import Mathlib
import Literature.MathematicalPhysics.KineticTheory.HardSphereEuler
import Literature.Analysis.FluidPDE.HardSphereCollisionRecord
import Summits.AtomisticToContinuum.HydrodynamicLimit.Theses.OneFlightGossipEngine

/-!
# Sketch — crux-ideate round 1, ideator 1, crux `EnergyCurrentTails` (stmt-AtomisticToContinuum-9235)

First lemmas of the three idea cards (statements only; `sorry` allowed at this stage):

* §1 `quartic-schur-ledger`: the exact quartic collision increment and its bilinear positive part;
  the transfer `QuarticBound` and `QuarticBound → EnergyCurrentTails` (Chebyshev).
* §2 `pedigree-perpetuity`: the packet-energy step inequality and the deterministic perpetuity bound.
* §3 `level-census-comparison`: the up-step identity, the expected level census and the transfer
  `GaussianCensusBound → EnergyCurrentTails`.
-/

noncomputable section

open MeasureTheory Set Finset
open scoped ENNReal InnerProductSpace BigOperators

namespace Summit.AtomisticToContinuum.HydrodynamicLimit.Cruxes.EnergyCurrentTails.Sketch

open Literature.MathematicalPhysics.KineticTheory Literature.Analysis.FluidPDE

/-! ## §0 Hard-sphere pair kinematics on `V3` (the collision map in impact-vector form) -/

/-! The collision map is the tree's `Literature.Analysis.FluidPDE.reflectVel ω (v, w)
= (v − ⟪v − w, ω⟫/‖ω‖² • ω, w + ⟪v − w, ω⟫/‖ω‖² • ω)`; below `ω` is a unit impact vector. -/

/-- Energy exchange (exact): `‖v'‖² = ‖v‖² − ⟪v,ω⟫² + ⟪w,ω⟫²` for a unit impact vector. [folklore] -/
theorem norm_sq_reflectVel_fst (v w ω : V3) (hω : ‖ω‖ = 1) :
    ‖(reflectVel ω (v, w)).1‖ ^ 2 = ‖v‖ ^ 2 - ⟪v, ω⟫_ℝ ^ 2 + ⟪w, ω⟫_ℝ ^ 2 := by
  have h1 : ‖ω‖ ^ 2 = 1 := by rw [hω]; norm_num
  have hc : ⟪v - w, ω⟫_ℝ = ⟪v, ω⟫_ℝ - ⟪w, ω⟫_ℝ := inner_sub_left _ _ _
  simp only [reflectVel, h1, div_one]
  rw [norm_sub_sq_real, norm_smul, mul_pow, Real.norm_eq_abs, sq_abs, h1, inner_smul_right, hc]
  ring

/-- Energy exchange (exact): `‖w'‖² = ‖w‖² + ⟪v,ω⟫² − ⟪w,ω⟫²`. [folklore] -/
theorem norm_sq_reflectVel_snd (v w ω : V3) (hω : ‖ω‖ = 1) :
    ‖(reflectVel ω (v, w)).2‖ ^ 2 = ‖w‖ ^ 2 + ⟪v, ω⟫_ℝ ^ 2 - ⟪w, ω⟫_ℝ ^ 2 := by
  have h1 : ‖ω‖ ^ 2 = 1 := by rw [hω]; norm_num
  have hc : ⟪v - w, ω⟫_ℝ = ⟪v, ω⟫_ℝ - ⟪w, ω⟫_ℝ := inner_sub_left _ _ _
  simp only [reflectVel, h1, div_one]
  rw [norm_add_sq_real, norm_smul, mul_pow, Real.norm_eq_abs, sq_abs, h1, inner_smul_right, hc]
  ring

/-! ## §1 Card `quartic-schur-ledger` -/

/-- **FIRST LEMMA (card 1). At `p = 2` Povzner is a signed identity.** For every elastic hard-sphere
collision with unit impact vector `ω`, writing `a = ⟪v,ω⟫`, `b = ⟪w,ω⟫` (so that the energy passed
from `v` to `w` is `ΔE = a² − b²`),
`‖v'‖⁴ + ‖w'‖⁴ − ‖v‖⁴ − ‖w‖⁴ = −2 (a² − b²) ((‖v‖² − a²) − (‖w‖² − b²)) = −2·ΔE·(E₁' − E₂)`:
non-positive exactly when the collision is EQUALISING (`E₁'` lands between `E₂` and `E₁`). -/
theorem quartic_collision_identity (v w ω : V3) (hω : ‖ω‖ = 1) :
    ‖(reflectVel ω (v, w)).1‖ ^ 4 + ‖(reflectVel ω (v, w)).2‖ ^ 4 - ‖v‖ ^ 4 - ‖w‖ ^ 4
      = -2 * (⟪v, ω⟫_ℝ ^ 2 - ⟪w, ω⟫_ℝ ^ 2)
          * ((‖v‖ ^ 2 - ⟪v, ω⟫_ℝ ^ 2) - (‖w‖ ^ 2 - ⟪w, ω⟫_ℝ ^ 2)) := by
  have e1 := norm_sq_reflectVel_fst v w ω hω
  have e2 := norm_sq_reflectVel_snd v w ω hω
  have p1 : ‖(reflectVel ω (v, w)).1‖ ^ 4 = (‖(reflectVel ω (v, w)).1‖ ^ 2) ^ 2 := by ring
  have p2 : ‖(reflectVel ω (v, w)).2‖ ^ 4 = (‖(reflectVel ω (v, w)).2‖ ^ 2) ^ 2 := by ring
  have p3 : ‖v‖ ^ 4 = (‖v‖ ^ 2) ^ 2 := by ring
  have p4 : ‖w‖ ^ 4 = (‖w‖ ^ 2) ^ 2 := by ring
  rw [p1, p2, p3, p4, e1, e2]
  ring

▸ **DIRECTIONS**: Start at the line with "have p3 : ‖v‖". Give that line and every line after it again, word for word, through the last line above.

▸ **THE ANSWER**:
  have p3 : ‖v‖ ^ 4 = (‖v‖ ^ 2) ^ 2 := by ring
  have p4 : ‖w‖ ^ 4 = (‖w‖ ^ 2) ^ 2 := by ring
  rw [p1, p2, p3, p4, e1, e2]
  ring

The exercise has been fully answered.